= Deni Carise =

American psychologist

Deni Carise is an American clinical psychologist, adjunct professor of psychiatry at the University of Pennsylvania and researcher in substance use disorder treatment.

==Education==
Carise was educated at Drexel/Hahnemann University Hospital, Philadelphia, Pennsylvania, graduating with a B.S. in Mental Health Sciences in 1988 and a Ph.D. in Clinical Psychology in 1993.

She completed an internship in behavioral medicine at Homewood (part of Johns Hopkins University Health System) and Union Memorial Hospital, followed by a NIDA-Funded Post-Doctoral fellowship at the University of Pennsylvania’s Center for Studies of Addiction.

== Career ==
Between 1994 and 2010, Carise served as director of the Treatment Systems Research Section of the Treatment Research Institute, Philadelphia, Pennsylvania. She has been an adjunct professor of psychiatry at the University of Pennsylvania since 1996.

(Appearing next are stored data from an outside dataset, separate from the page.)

import Mathlib.RingTheory.KrullDimension.Regular
import Summits.Ventures.HSemireg.SpecialisationPurity
import HarnessLib

/-!
# Venture HSemireg — purity lifts along a one-parameter deformation: the two hypotheses discharged

`SpecialisationPurity.eq_bot_of_saturationClosed` (seat w1-tw-1, cell record
`widen/W1/CLEAN-COMPONENT-THEOREM-w1tw1.md` §24 l.676–677 and §20 step (2)) proves «every member of a
saturation-closed class `P` of submodules of `M` dying in `M ⧸ tM` is `0`» and leaves the two
hypotheses `hsat`, `hle` abstract. In the geometry `P N :⟺ dim Supp N ≤ d` and both hypotheses
follow from ONE input, FLATNESS over the disc = `t` is `M`-regular, plus the purity of the special
fibre. This file discharges them in Mathlib's language (`Module.supportDim`, `IsSMulRegular`,
`QuotSMulTop t M = M ⧸ t • ⊤`):

* `supportDim_comap_lsmul_le` — `t` `M`-regular ⇒ `m ↦ t • m` embeds the saturation `(N : t)` into
  `N`, so `supportDim (N : t) ≤ supportDim N` (gives `hsat`);
* `supportDim_quotSMulTop_succ_le` — `t` `N`-regular, `N` finite ⇒ `supportDim (N ⧸ tN) + 1 ≤ supportDim N`
  (the dimension drop by a regular element, `≤` half, from Mathlib);
* `supportDim_map_mkQ_succ_le` — `t` `M`-regular, `R` Noetherian, `M` finite ⇒ the image `N̄` of `N`
  in `M ⧸ tM` is a quotient of `N ⧸ tN`, hence `supportDim N̄ + 1 ≤ supportDim N`
  (Mathlib `Module.supportDim_quotSMulTop_succ_le_of_notMem_minimalPrimes`; gives `hle` once the
  special fibre is pure);
* `eq_bot_of_supportDim_lt` — **purity lifts**: `R` Noetherian, `M` finite, `t` in the Jacobson
  radical and `M`-regular; if `M ⧸ tM` has no non-zero submodule of support dimension `< d`, then `M`
  has no non-zero submodule of support dimension `< d + 1`.

Geometric reading (stalk at a point of the special fibre of a flat family of coherent sheaves over a
disc): if the special fibre is pure of dimension `d`, the total space is pure of dimension `d + 1`
there. HONEST FRAMING. Elementary commutative algebra indexing one bookkeeping step of a NEGATIVE
structure theorem of the computation cell `pub-hsemireg` (W1); no scheme, sheaf, abelian variety or
semiregularity map appears; nothing here says that HC, HC_CM or HC_AV holds.
-/

namespace Summit.Ventures.HSemireg

namespace SpecialisationPurity

open Pointwise

universe u v

variable {R : Type u} [CommRing R] {M : Type v} [AddCommGroup M] [Module R M]

/-- **Saturation keeps the support bound.** If `t` is `M`-regular, `m ↦ t • m` maps the saturation
`(N : t) = N.comap (t • ·)` injectively into `N`, so `supportDim (N : t) ≤ supportDim N`.
[cite: Matsumura1987, §8] -/
theorem supportDim_comap_lsmul_le (t : R) (reg : IsSMulRegular M t) (N : Submodule R M) :
    Module.supportDim R (N.comap (LinearMap.lsmul R M t)) ≤ Module.supportDim R N := by
  let f : N.comap (LinearMap.lsmul R M t) →ₗ[R] N :=
    ((LinearMap.lsmul R M t).domRestrict (N.comap (LinearMap.lsmul R M t))).codRestrict N
      (fun m => Submodule.mem_comap.mp m.2)
  refine Module.supportDim_le_of_injective f ?_
  intro a b hab
  apply Subtype.ext
  have h := congrArg Subtype.val hab
  simp only [f, LinearMap.codRestrict_apply, LinearMap.domRestrict_apply,
    LinearMap.lsmul_apply] at h
  exact reg h

/-- **Dimension drop by a regular element** (the `≤` half of [Matsumura1987, §8 Thm. 8.10 / §15],
Mathlib's `Module.supportDim_quotSMulTop_succ_le_of_notMem_minimalPrimes` fed with
`IsSMulRegular.notMem_of_mem_minimalPrimes`): if `t` is `N`-regular and `N` is finite then
`supportDim (N ⧸ tN) + 1 ≤ supportDim N` (no Jacobson hypothesis is needed for this direction).
[cite: Matsumura1987, §8] -/
theorem supportDim_quotSMulTop_succ_le {N : Type v} [AddCommGroup N] [Module R N] [Module.Finite R N]
    (t : R) (reg : IsSMulRegular N t) :
    Module.supportDim R (QuotSMulTop t N) + 1 ≤ Module.supportDim R N :=
  Module.supportDim_quotSMulTop_succ_le_of_notMem_minimalPrimes
    (fun _ => reg.notMem_of_mem_minimalPrimes)

/-- **Dimension drop in the special fibre.** `R` Noetherian, `M` finite, `t` `M`-regular: for every
submodule `N` of `M`, the image of `N` in `M ⧸ tM` is a quotient of `N ⧸ tN`, and `t` is `N`-regular,
so `supportDim (image) + 1 ≤ supportDim N` (`hle` of `eq_bot_of_saturationClosed` follows once the
special fibre is pure). [cite: Matsumura1987, §8] -/
theorem supportDim_map_mkQ_succ_le [IsNoetherianRing R] [Module.Finite R M] (t : R)
    (reg : IsSMulRegular M t) (N : Submodule R M) :
    Module.supportDim R (N.map (t • (⊤ : Submodule R M)).mkQ) + 1 ≤ Module.supportDim R N := by
  have regN : IsSMulRegular N t := reg.submodule N t
  -- the surjection `N → N̄`
  let g : N →ₗ[R] N.map (t • (⊤ : Submodule R M)).mkQ :=
    ((t • (⊤ : Submodule R M)).mkQ.domRestrict N).codRestrict _
      (fun n => Submodule.mem_map_of_mem n.2)
  have hg : Function.Surjective g := by
    rintro ⟨q, hq⟩
    obtain ⟨n, hn, rfl⟩ := Submodule.mem_map.mp hq
    exact ⟨⟨n, hn⟩, rfl⟩
  -- it kills `t • N`
  have hker : t • (⊤ : Submodule R N) ≤ LinearMap.ker g := by
    intro x hx
    obtain ⟨n, -, rfl⟩ := (Submodule.mem_smul_pointwise_iff_exists x t ⊤).mp hx
    rw [LinearMap.mem_ker, Subtype.ext_iff]
    simp only [g, LinearMap.codRestrict_apply, LinearMap.domRestrict_apply, Submodule.mkQ_apply,
      Submodule.coe_zero, Submodule.coe_smul, Submodule.Quotient.mk_eq_zero]
    exact Submodule.smul_mem_pointwise_smul _ t ⊤ trivial
  -- hence a surjection `N ⧸ tN → N̄`
  have hsurj : Function.Surjective ((t • (⊤ : Submodule R N)).liftQ g hker) := by
    intro q
    obtain ⟨n, rfl⟩ := hg q
    exact ⟨Submodule.Quotient.mk n, by simp⟩
  calc Module.supportDim R (N.map (t • (⊤ : Submodule R M)).mkQ) + 1
      ≤ Module.supportDim R (QuotSMulTop t N) + 1 :=
        add_le_add (Module.supportDim_le_of_surjective _ hsurj) le_rfl
    _ ≤ Module.supportDim R N := supportDim_quotSMulTop_succ_le t regN

/-- **Purity lifts along a flat one-parameter deformation (hypotheses discharged).** `R` Noetherian,
`M` finite, `t` in the Jacobson radical of `R` and `M`-regular (flatness over the disc). If the special
fibre `M ⧸ tM` has no non-zero submodule of support dimension `< d` («pure in dimensions `< d`»), then
`M` has no non-zero submodule of support dimension `< d + 1`. Proof: feed
`supportDim_comap_lsmul_le` (saturation-closedness) and `supportDim_map_mkQ_succ_le` + purity
(`N ≤ tM`) into `eq_bot_of_saturationClosed` (Krull). [cite: Matsumura1987, §8 Thm. 8.10] -/
theorem eq_bot_of_supportDim_lt [IsNoetherianRing R] [Module.Finite R M] (t : R)
    (ht : t ∈ (⊥ : Ideal R).jacobson) (reg : IsSMulRegular M t) (d : ℕ)
    (hpure : ∀ Q : Submodule R (QuotSMulTop t M), Module.supportDim R Q < (d : WithBot ℕ∞) → Q = ⊥)
    (N : Submodule R M) (hN : Module.supportDim R N < (d : WithBot ℕ∞) + 1) : N = ⊥ := by
  refine eq_bot_of_saturationClosed t ((Ideal.span_singleton_le_iff_mem _).mpr ht)
    (fun N' => Module.supportDim R N' < (d : WithBot ℕ∞) + 1) ?_ ?_ N hN
  · intro N' hN'
    exact (supportDim_comap_lsmul_le t reg N').trans_lt hN'
  · intro N' hN'
    have h1 := supportDim_map_mkQ_succ_le t reg N'
    have hQ : N'.map (t • (⊤ : Submodule R M)).mkQ = ⊥ := by
      apply hpure
      rcases lt_or_ge (Module.supportDim R (N'.map (t • (⊤ : Submodule R M)).mkQ)) (d : WithBot ℕ∞)
        with h | h
      · exact h
      · exact absurd hN' (not_lt.mpr ((add_le_add h le_rfl).trans h1))
    rw [Submodule.ideal_span_singleton_smul]
    intro n hn
    have hmem : (t • (⊤ : Submodule R M)).mkQ n ∈ N'.map (t • (⊤ : Submodule R M)).mkQ :=
      Submodule.mem_map_of_mem hn
    rw [hQ, Submodule.mem_bot, Submodule.mkQ_apply, Submodule.Quotient.mk_eq_zero] at hmem
    exact hmem

end SpecialisationPurity

end Summit.Ventures.HSemireg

In 2013, she was consulted for Martin Scorsese’s The Wolf of Wall Street movie, coaching the cast acting under the influence of cocaine and Quaaludes. Recently, she provided expert information on heroin use, Narcan administration and the opioid epidemic for the film Sno Babies (2020).

She has been featured in segments on Nightline, MSNBC, Fox News, ABC, CBS, and NBC.

==Scholarly works==
She has published over 100 scholarly articles, books, and chapters, ranging over a wide variety of topics on substance use disorder and its treatment. Further, her research has garnered over 1,975 citations.